AMENDMENT NO. 1 TO LEASE AGREEMENT (AIRCRAFT NO. 2)
Exhibit 10.49
*** CERTAIN CONFIDENTIAL INFORMATION HAS BEEN OMITTED AND
FILED SEPARATELY WITH THE SECURITIES AND EXCHANGE
COMMISSION PURSUANT TO RULE 24B-2 OF THE
SECURITIES EXCHANGE ACT OF 1934, AS AMENDED
AMENDMENT NO. 1 TO LEASE AGREEMENT
(AIRCRAFT NO. 2)
This Amendment No. 1 to Lease Agreement (Aircraft No. 2) (“Amendment”), dated as of November 10, 2008, is entered into by and between Pegasus Aviation Finance Company, a Delaware corporation, having a mailing address at c/o AWAS Aviation Services, Inc., Xxx Xxxx Xxxxxx, Xxxxx 000-0, Xxx Xxxx, XX 00000 (herein called “Lessor”), and Hawaiian Airlines, Inc., a Delaware corporation, having its principal place of business at 0000 Xxxxxxx Xxxxxx, Xxxxx X000, Xxxxxxxx, Xxxxxx 00000 (herein called “Lessee”).

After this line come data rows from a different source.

/-- **Philippon's zero estimate on `G = 𝔾ₐ × 𝔾ₘ^m ⊂ (ℙ¹)^{m+1}` with multiplicities, exact constant
and symbolic obstruction multiplicity** (Philippon 1986, Thm. 2.1; Roy, LNM 1752 Ch. 11 Thm. 4.1,
for this `G`). Let `D₀, D₁ ≥ 1`, `T ≥ 0`, `W ≤ Lie G = ℂ × ℂ^m`, `Σ ⊂ G(ℂ)` finite with `e ∈ Σ`, and
`P ≠ 0` in `Box_{D₀,D₁}(1)` (`deg_X P ≤ D₀`, `deg_{Y_h} P ≤ D₁` for all `h`) with
`ord_g P ≥ (m+1)T + 1` along `exp_G(W)` at every `g ∈ Σ(m+1)`. Then there is a connected algebraic
subgroup `H` of `G` such that: `H(ℂ)` is irreducible, `dim H(ℂ) = dim V + dim T ≤ m`
(`V`, `T` its additive and toric parts), `P` vanishes on a translate `g·H(ℂ)`, and
`binom(T + s, s) · card((Σ·H)/H) · mult_{D₀,D₁}(H(ℂ)) ≤ (m+1)! · D₀ · D₁^m`
with `s = dim W − dim(W ∩ Lie H)` — the printed
`binom(T + codim_A(A ∩ H), codim) · card((Σ+H)/H) · 𝓗(H; D) ≤ 𝓗(G; D)` with
`𝓗(G; D₀, D₁) = (m+1)! D₀ D₁^m` (`GaGm.mult_univ`) and `𝓗(H; D) = GaGm.mult D₀ D₁ H(ℂ)`.
[cite: Philippon1986, Thm 2.1] [cite: NesterenkoPhilippon2001, Ch. 11 Thm. 4.1] -/
theorem zero_estimate_exact {m D₀ D₁ T : ℕ} (W : Submodule ℂ (ℂ × (Fin m → ℂ))) {S : Set (GaGm m)}
    {P : MvPolynomial (Fin (m + 1)) ℂ} (hD₀ : 1 ≤ D₀) (hD₁ : 1 ≤ D₁) (hS : S.Finite)
    (h1 : (1 : GaGm m) ∈ S) (hP0 : P ≠ 0) (hPB : P ∈ Box (n := m) D₀ D₁ 1)
    (hvan : ∀ g ∈ sumset S (m + 1), VanishesToOrder P W g ((m + 1) * T + 1)) :
    ∃ H : ConnAlgSubgroup m,
      IsIrred (H.toSubgroup : Set (GaGm m)) ∧
      dimG (H.toSubgroup : Set (GaGm m)) = H.addDim + H.torusDim ∧
      H.addDim + H.torusDim ≤ m ∧
      (∃ g : GaGm m, ∀ h ∈ H.toSubgroup, evalAt P (g * h) = 0) ∧
      Nat.choose (T + (finrank ℂ W - finrank ℂ ↥(W ⊓ H.tangent)))
          (finrank ℂ W - finrank ℂ ↥(W ⊓ H.tangent)) *
        Set.ncard ((QuotientGroup.mk : GaGm m → GaGm m ⧸ H.toSubgroup) '' S) *
        mult D₀ D₁ (H.toSubgroup : Set (GaGm m)) ≤ (m + 1).factorial * D₀ * D₁ ^ m := by
  obtain ⟨H₀, hirr, hdimH₀, ⟨v₀, hv₀⟩, hineq⟩ := zero_estimate_exact_subgroup W hD₀ hD₁ hS h1 hP0 hPB hvan
  set K := toConnAlgSubgroup H₀ hirr with hK
  have hKH : K.toSubgroup = H₀ := toSubgroup_toConnAlgSubgroup H₀ hirr
  have hKH' : (K.toSubgroup : Set (GaGm m)) = (H₀ : Set (GaGm m)) := by rw [hKH]
  have hdimK : dimG (H₀ : Set (GaGm m)) = K.addDim + K.torusDim := dimG_eq_addDim_add_torusDim H₀ hirr
  refine ⟨K, ?_, ?_, ?_, ⟨v₀, fun h hh => hv₀ h (by rw [hKH] at hh; exact hh)⟩, ?_⟩
  · rw [hKH']; exact hirr
  · rw [hKH']; exact hdimK
  · rw [← hdimK]; exact hdimH₀
  · rw [ncard_image_mk_congr hKH S, hKH']
    exact hineq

A. Lessor and Lessee have heretofore entered into a Lease Agreement (Aircraft No. 2) dated as of October 21, 2008 which is being filed simultaneously herewith (as the same may be supplemented, amended, novated or modified from time to time, the “Lease”), pursuant to which Lessor has agreed to lease to Lessee one factory new Airbus Model A330-200 aircraft, together with two Rolls Xxxxx Xxxxx 772B engines installed thereon, as more specifically described in the Lease Supplement attached to the Lease.
B. The expected month for delivery of the Aircraft pursuant to the Lease is April, 2011.
X. Xxxxxx and Lessee wish to amend the terms of the Lease on the terms and conditions set forth herein.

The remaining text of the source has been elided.